### Assigned task
In the records below, find the line containing "forecastCapsExist_of_clusterCardTail fun a"; give it again exactly, along with every line that follows, and nothing else.

### Information

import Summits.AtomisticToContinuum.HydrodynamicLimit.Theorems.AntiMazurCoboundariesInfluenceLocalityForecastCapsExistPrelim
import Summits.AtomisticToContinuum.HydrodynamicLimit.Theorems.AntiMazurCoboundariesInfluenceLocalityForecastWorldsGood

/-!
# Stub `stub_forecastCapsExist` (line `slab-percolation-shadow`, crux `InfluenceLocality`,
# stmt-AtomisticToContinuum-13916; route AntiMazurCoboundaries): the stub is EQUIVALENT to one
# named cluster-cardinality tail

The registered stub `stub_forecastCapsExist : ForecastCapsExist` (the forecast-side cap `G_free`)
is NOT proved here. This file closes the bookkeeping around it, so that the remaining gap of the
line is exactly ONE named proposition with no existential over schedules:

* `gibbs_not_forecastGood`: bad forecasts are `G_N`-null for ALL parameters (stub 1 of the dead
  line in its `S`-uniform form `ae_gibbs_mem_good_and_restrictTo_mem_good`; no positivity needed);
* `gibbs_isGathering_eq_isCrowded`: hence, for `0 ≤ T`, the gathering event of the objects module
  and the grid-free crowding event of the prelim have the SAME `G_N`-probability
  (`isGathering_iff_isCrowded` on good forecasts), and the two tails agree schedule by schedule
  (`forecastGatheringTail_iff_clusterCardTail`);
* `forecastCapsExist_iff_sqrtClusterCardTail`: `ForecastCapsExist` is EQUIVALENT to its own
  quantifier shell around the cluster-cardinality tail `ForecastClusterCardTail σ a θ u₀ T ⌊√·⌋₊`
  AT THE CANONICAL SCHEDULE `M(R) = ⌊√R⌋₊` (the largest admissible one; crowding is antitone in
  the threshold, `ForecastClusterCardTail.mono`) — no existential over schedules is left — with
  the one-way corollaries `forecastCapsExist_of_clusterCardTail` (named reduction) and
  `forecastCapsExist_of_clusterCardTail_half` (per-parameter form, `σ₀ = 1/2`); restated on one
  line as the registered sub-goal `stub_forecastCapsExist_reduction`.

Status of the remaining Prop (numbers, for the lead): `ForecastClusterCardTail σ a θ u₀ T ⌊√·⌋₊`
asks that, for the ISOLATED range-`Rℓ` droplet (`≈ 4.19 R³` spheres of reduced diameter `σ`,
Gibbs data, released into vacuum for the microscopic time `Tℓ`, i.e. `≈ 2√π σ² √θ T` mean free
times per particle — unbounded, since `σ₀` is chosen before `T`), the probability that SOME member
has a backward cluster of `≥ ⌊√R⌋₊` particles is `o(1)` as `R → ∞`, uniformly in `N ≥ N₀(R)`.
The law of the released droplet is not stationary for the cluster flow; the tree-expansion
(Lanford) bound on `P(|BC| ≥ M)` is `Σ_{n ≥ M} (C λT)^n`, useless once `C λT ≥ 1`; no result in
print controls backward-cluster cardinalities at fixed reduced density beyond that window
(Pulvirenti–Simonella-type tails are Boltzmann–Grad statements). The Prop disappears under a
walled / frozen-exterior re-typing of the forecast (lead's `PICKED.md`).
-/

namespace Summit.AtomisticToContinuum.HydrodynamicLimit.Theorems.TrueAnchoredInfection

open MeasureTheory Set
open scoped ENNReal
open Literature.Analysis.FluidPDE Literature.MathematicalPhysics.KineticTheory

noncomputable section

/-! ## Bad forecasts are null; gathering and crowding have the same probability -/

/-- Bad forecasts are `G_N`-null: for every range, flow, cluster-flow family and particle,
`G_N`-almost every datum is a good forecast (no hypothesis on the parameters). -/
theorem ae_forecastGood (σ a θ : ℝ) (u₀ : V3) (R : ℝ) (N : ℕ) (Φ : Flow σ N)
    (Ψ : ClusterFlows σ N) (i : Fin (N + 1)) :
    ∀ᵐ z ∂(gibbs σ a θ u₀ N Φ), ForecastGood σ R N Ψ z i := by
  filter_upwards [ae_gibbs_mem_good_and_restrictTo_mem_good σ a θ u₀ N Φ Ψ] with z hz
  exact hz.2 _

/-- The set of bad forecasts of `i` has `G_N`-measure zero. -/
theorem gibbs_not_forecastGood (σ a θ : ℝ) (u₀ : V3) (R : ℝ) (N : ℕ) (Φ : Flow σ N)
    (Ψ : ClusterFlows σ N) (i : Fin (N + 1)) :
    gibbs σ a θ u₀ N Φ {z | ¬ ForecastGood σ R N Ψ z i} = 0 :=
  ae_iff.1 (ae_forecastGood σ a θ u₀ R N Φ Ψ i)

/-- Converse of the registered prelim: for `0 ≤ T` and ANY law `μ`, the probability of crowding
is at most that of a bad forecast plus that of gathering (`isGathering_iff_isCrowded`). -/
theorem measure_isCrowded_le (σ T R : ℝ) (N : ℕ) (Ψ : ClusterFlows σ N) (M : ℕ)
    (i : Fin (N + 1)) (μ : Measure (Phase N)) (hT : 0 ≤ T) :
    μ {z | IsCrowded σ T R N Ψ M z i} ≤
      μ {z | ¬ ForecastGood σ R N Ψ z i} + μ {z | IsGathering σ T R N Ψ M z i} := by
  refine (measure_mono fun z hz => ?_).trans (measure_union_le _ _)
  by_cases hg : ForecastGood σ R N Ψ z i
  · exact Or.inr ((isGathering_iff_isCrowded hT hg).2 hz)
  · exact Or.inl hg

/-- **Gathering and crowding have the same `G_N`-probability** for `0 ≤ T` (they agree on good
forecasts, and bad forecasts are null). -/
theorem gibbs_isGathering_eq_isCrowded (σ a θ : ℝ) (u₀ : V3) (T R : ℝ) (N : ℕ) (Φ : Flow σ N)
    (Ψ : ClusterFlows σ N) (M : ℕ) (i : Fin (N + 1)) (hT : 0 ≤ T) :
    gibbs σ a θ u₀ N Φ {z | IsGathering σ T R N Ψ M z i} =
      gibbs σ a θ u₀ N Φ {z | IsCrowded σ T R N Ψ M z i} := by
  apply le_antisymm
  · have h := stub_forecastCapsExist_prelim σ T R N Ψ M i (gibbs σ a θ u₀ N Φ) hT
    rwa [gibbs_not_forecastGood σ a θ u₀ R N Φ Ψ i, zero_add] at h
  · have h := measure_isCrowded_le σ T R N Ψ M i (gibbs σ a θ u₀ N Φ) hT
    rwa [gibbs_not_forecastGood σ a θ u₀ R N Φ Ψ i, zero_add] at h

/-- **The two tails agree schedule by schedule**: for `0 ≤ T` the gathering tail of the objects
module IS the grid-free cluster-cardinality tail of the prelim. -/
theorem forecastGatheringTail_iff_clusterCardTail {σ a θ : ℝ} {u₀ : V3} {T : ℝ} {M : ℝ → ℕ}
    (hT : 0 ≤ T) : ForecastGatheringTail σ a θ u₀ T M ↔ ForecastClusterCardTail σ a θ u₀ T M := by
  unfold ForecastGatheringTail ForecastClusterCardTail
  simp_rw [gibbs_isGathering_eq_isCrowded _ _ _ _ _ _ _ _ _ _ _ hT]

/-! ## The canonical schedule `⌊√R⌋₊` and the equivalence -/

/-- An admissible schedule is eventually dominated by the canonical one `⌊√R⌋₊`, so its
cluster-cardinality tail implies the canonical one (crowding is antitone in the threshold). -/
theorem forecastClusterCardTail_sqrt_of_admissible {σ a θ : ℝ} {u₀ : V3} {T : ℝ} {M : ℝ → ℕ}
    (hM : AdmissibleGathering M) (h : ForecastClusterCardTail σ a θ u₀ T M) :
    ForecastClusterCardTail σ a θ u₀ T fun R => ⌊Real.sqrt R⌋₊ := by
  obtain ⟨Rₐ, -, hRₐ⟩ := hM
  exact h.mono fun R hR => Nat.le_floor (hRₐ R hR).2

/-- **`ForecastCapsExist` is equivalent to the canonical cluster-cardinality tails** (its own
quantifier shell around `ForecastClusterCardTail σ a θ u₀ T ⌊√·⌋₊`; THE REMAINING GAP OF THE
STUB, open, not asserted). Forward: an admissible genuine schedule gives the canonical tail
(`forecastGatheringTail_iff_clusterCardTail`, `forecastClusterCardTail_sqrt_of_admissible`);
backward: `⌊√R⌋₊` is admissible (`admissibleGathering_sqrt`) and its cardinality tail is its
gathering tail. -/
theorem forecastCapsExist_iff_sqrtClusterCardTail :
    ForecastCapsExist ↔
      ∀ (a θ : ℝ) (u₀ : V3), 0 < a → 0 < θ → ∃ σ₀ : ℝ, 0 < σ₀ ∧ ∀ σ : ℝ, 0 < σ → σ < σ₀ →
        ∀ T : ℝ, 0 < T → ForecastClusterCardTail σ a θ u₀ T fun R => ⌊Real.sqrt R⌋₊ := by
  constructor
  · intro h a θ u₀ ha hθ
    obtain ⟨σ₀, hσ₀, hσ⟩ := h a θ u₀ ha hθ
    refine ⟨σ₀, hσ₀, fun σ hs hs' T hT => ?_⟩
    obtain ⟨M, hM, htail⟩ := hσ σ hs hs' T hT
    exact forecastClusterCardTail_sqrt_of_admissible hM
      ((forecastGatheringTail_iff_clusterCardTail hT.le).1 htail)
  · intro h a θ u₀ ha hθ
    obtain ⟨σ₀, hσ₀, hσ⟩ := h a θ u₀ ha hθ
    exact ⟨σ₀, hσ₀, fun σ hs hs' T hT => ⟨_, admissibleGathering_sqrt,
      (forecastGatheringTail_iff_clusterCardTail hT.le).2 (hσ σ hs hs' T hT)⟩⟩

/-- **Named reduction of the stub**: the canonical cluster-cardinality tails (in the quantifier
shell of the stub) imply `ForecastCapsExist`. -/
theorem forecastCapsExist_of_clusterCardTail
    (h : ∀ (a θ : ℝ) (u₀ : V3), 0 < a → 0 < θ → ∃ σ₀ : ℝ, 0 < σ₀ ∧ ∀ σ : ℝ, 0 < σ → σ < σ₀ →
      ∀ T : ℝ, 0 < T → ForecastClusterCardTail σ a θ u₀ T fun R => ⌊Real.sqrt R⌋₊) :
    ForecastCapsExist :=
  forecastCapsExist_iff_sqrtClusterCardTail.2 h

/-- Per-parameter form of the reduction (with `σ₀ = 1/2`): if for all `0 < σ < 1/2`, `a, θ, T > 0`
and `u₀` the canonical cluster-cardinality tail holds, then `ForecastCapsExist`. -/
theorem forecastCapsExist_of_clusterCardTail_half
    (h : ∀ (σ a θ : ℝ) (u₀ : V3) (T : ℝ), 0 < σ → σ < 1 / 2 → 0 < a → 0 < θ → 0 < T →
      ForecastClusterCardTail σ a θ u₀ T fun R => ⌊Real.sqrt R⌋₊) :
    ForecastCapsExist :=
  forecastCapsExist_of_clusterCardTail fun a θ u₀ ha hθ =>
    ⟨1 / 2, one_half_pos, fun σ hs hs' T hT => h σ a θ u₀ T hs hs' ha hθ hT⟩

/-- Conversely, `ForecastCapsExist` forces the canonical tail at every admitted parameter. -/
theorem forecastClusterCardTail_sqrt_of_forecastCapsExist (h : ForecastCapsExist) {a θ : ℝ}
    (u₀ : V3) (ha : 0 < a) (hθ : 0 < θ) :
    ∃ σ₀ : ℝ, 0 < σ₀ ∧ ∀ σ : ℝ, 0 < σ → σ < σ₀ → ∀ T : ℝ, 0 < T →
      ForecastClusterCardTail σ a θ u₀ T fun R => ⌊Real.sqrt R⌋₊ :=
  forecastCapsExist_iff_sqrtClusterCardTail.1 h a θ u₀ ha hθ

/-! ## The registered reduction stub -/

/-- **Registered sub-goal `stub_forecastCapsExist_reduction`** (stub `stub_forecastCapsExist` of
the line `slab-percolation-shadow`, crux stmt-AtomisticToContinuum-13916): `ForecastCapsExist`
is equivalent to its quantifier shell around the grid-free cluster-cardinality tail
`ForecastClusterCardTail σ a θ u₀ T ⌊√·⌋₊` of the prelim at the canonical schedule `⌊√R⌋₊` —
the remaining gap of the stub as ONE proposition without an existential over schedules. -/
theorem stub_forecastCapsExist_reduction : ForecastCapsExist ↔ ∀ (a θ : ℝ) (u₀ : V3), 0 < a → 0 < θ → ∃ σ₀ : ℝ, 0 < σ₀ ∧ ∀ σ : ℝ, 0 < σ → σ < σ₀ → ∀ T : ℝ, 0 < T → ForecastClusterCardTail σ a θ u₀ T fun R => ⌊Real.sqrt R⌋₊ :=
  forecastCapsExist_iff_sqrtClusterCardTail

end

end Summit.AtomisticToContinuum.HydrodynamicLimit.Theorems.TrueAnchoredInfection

### Answer to this problem
  forecastCapsExist_of_clusterCardTail fun a θ u₀ ha hθ =>
    ⟨1 / 2, one_half_pos, fun σ hs hs' T hT => h σ a θ u₀ T hs hs' ha hθ hT⟩

/-- Conversely, `ForecastCapsExist` forces the canonical tail at every admitted parameter. -/
theorem forecastClusterCardTail_sqrt_of_forecastCapsExist (h : ForecastCapsExist) {a θ : ℝ}
    (u₀ : V3) (ha : 0 < a) (hθ : 0 < θ) :
    ∃ σ₀ : ℝ, 0 < σ₀ ∧ ∀ σ : ℝ, 0 < σ → σ < σ₀ → ∀ T : ℝ, 0 < T →
      ForecastClusterCardTail σ a θ u₀ T fun R => ⌊Real.sqrt R⌋₊ :=
  forecastCapsExist_iff_sqrtClusterCardTail.1 h a θ u₀ ha hθ

/-! ## The registered reduction stub -/

/-- **Registered sub-goal `stub_forecastCapsExist_reduction`** (stub `stub_forecastCapsExist` of
the line `slab-percolation-shadow`, crux stmt-AtomisticToContinuum-13916): `ForecastCapsExist`
is equivalent to its quantifier shell around the grid-free cluster-cardinality tail
`ForecastClusterCardTail σ a θ u₀ T ⌊√·⌋₊` of the prelim at the canonical schedule `⌊√R⌋₊` —
the remaining gap of the stub as ONE proposition without an existential over schedules. -/
theorem stub_forecastCapsExist_reduction : ForecastCapsExist ↔ ∀ (a θ : ℝ) (u₀ : V3), 0 < a → 0 < θ → ∃ σ₀ : ℝ, 0 < σ₀ ∧ ∀ σ : ℝ, 0 < σ → σ < σ₀ → ∀ T : ℝ, 0 < T → ForecastClusterCardTail σ a θ u₀ T fun R => ⌊Real.sqrt R⌋₊ :=
  forecastCapsExist_iff_sqrtClusterCardTail

end

end Summit.AtomisticToContinuum.HydrodynamicLimit.Theorems.TrueAnchoredInfection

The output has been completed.